John H. Kehrl, M.D. 

Chief, B-Cell Molecular Immunology Section

Description of Research Program

Extracellular signals modulate and regulate the function of cells that participate in immune responses. Some of these signals activate pathways that utilize heterotrimeric G proteins as transducing elements and mitogen activated protein kinases (MAP kinases) as downstream effectors. The critical importance of chemokines in the orchestration and coordination of immune cell trafficking is but one example of the importance of heterotrimeric G-protein-mediated signaling in immune function. Our goals are to understand how G-protein-coupled receptors (GPCR) transduce signals to downstream effectors such as the MAP kinases, to discern the mechanisms that control these responses, to understand how G-protein activation leads to transcriptional responses, and to determine the physiologic consequences of G-protein activation for lymphocyte function.

A major accomplishment of the B-Cell Molecular Immunology Section (BCMIS) was the identification of a family of proteins that regulate heterotrimeric G-protein signaling, which have been termed RGS proteins. RGS proteins are GTPase-activating proteins (GAPs) for Gα subunits of heterotrimeric G proteins. By shortening the duration that a Gα subunit is GTP bound, the RGS proteins curtail both Gα and Gβ µ signaling. RGS proteins may also affect heterotrimeric G-protein signaling via other mechanisms.

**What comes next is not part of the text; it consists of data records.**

import Summits.QuantumFields.YangMills.Theorems.BalabanUVNodesN22AtRecordOfPrintedSlotsClosed
import Summits.QuantumFields.YangMills.Theorems.BalabanUVNodesN22KernelLimitOfTwoPointGeneratingLetters

/-!
# NODE N22 (NE9) — K3⁷ v5 §2b's raw inputs `h9` ∕ `hdec` and the N22 ∕ (D4) pin faces AT THE RECORD in PRINTED-slot currency, the (1.21) EXISTENCE LETTER discharged from
# the activity slots + the VALUE-LEVEL cross-volume law (G≈) — the «(G≈)-keyed» edition of `…N22AtRecordOfPrintedSlotsClosed`

Cell `pub-ymgap`, Track A (HUMAN RULING D-0062), WIDTH SEAT `dag-n22-w5` (g0′, harness re-seat of base w5) on node n22 = NE9, D-0154 (3a) second width wave;
`--kind proof --supports stmt-QuantumFields-20544 --as helper` (K3⁷ `SpineGivenEndpointR13SepCoPH`, skeleton v5 941dddb108cbaacf), COUNT-NEUTRAL; THEOREMS ONLY (0 `def`,
0 `sorry`, standard axioms).  dag-n22-w3 g4's word «the (G≈)-keyed record ∕ printed-slot editions of YOUR files are one application of `approxStable_of_twoPointGenerating` each —
yours if wanted» (pub-ymgap INBOX 2026-08-28T08:14:38Z ∕ 08:27:50Z; CLAIM-2 ∕ INTENT-2 of this seat).  In `…N22AtRecordOfPrintedSlotsClosed` (this seat's g0, p611990) the ONE
structural law displayed by dag-n22-w3's (1.21) road is (S≈) «cross-volume stability of the small∕near scalar KERNELS at geometric rate» — a SECOND-DERIVATIVE-level hypothesis.
dag-n22-w3 g4's `…N22KernelLimitOfTwoPointGenerating{,Letters}` (p615597 ∕ p616912) move it ONE RUNG DOWN to print's currency ([I] p. 264 «we take a limit of these functions as
T^{(j+1)} ↗ Z^d … uniformly bounded … together with all derivatives»): (G≈) «cross-volume geometric closeness, on a fixed bidisc `‖σ‖ < r₂`, of the small-domain TWO-POINT COMPLEX
GENERATING FUNCTIONS `σ ↦ Σ_{X ∈ lo k K} E^{(k+1)}_X(hist; Φ_{K,X}(σ₀·ι e_{μ,z,c} + σ₁·ι e_{ν,0,c}))`», by Cauchy on the common probe plane.  THIS FILE is p611990's four faces
with `polLimitsExistOfRecord₁₃_of_activitySlots` REPLACED by `polLimitsExistOfRecord₁₃_of_twoPointGenerating` (p616912 §3) — one application each; nothing of p607522 ∕ p611990 ∕
p615597 ∕ p616912 ∕ (A) ∕ (B) ∕ J32′ is re-declared.

WHAT.  ★★★ `ne9_EA_objectsOfRecord₁₃_of_printedSlots_twoPointGenerating` (K3⁷ v5 §2b's `h9`: `NE9 ((objectsOfRecord₁₃ F N θ ℓ).EA 0) (Window θ.γ) ℓ.κ ℓ.moduli`), ★★★
`kernelDecayOfRecord₁₃_of_printedSlots_twoPointGenerating` (its `hdec`, any `κ′ ≤ δ₁`), ★★★ `n22At_rateCarriers_of_kernels_pin_of_printedSlots_twoPointGenerating` and ★★★
`readOutAt_rateCarriers_of_kernels_pin_of_printedSlots_twoPointGenerating` (the N22 ∕ (D4) pin faces for EVERY run length at a reading pinned to the kernel objects of record), from:
the towers∕reading with W1-20's law `Localizes17OfRecord₁₃ F N θ S emb`; W1's THREE slots `Bound238` ∕ `YoungLipschitz` ∕ PRINTED `AnalyticH` on prefix sets `Wk K k` containing the
cut histories of the window; the holomorphic complexified readings `Φ` of the record's β-chart through the real-linear `ι` (chart∕space clauses); the site weights with the
minimizer tails ([I] p. 282); Road 1's numerals in p607522's strength; a «small∕near» class `lo` of domains with its threshold clause; the bidisc radius `0 < r₂`, `(2B₃+1) r₂ ≤ r`;
(G≈) at rate `0 ≤ r₀ < 1` (NODE A ∕ def-W1's — displayed exactly as in p616912 §3, at `θ.ρ8 ∕ θ.bV` on the window `]0, θ.γ]^ℕ`); and a letter block `ℓ` DOMINATING the engine's
constants (`ℓ.κ ≤ δ₁`, `C_9·Λ ≤ ℓ.moduli`; for (D4) also `0 < ℓ.κ`, `β′₅.₁₀(4,1,ℓ.κ) ≤ ℓ.cr`).  NO kernel-level letter, NO (1.21)-existence hypothesis and NO kernel-level
cross-volume law is displayed any more.  A5∕A6: the non-record hypotheses are jointly inhabited at the EMPTY towers by p616912 §4 `…_fires_zeroTower` (with (G≈) at `C := 0`) +
dag-n22-w2's `…AtSlotsInhabited` + `analyticH_termlessStep` (DEGENERATE, declared); the S-side slot binders `h238` ∕ `hYL` ∕ `hAn` are also inhabited NON-termlessly over all tori
by dag-n22-w1 g3's phase towers (`YMDAG.N22.W1.CouplingRadii.PhaseTower.exists_towers_recordSSide_phase`, p616700 — MODEL towers, not the record's; a model tower does NOT satisfy
`Localizes17OfRecord₁₃`); the law, (G≈)'s subject at the record, `θ` and the reading OF RECORD are LOCATED hypotheses, NOT inhabited here.

HONEST FRAMING (binding).  Count-neutral COMPOSITION of landed theorems by name; NO estimate of Bałaban's is proved or asserted; every displayed input is a HYPOTHESIS with its
owner (W1 slots: N10 ∕ NODE A — the differenced slot NOT PRINTED; readings + tails: NODE A ∕ N09; (G≈): NODE A ∕ def-W1 — the thermodynamic convergence near the window of the
local terms' generating functions, NOT typed here; law: NODE A ∕ N10); nothing of the record is constructed or claimed to meet them; (1.21)'s existence for the terms OF RECORD is
NOT proved; N22 and (D4) are NOT discharged (typed 28∕28 · discharged 5∕27 UNCHANGED); K3⁷ OPEN and NOT claimed; NE9 is NOT IN PRINT for d = 4; no count claim (the chair's
single count line is the only count); no summit statement is proved by this seat; one finite 𝕋⁴ programme at fixed ε — R4 closes the CONDITIONAL rung `BalabanLadder.UV` only;
NOTHING about the continuum limit, ℝ⁴, infinite volume, OS axioms, a mass gap or the Clay problem is proved or claimed by any of this.  References (TYPES only, no cite tags on the
Summit side): [I] = Bałaban, CMP 109 (1987) (1.7) p. 261, (1.18) p. 263, (1.20)–(1.21) p. 264, p. 282, (5.10) p. 293; [II] = CMP 116 (1988) (2.13)–(2.14) pp. 14–15, p. 15, (2.38)
p. 20; [Chae1985] Ch. 15 (Cauchy estimates in Banach spaces).
-/

noncomputable section
open Complex Set
open scoped ComplexConjugate
open Literature.Analysis.Complex
open Summit.RiemannHypothesis.RiemannHypothesis.Theorems.Splittings.JensenWindow
open RhIdea6.G17.W07C7 RhIdea6.G17.W07C7.Rev6 RhIdea6.G18.W07C8.Law421BirthS RhIdea6.G19.W07C11.Seam
open RhIdea6.G20.W07C12.Frac RhIdea6.G20.W07C12.StColP RhW07.C12.FieldSplit RhIdea6.G21.W07C13.TentMax
open RhW07.C14.TwoSided RhW07.C14.Classes RhW07.C14.Lineage RhW07.C14.Booking
open RhW07.C13.Heredity RhIdea6.G22.W07C15pre.Injection RhW07.E3.Cell RhW07.E3.Lit
open RhW08.Round1 RhW08.StSwap RhW08.Round2 RhW08.QuadW RhW08.SealSwapQ RhW08.SealSwap RhW08.SuccB RhW08.SuccSplit

/-- Strip heredity on a legal frame: every zero of a non-identically-zero `f^{(j)}` has `|Im| ≤ Hs`. -/
theorem abs_im_le_of_level {η : ℝ} {f : ℂ → ℂ} {x₀ s hmax R Hs : ℝ} {B : ℕ} (hE : EngineHyps5 2 η f x₀ s hmax R Hs B)
    {j : ℕ} (hnz : iteratedDeriv j f ≠ 0) {u : ℂ} (hu : iteratedDeriv j f u = 0) : |u.im| ≤ Hs := by
  have hHs : 0 ≤ Hs := hE.2.2.2.2.2.2.2.1
  have hstrip : ∀ w : ℂ, f w = 0 → |w.im| ≤ Hs := hE.2.2.2.2.2.2.2.2.1
  have h0 : StubAnalyticHeredity.InClass f Hs := ⟨hE.1, hE.2.1, hE.2.2.1, hstrip⟩
  exact (_root_.stub_analyticHeredity f Hs j hHs h0 hnz).2.2.2 u hu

A clear role for RGS proteins as effector antagonists has been shown, and there is emerging evidence that RGS proteins may directly interact with some downstream effectors. Furthermore, a direct role for certain RGS proteins in the regulation of Gβ µ signaling is becoming clear. There are approximately 20 RGS family members and at least 5 members are abundantly present in lymphocytes. A significant role for RGS proteins in regulating the response of lymphocytes to chemokines has been shown.

In conjunction with Dr. H. Gu (Laboratory of Immunology, NIAID), mice in which the RGS1 gene has been disrupted have been created and the consequences of the loss of RGS1 for immune function are being evaluated. Many RGS proteins have been found to reside in the cytoplasm and to translocate to the membrane upon stimulation. The biochemical mechanisms that underlie this translocation are now partially understood.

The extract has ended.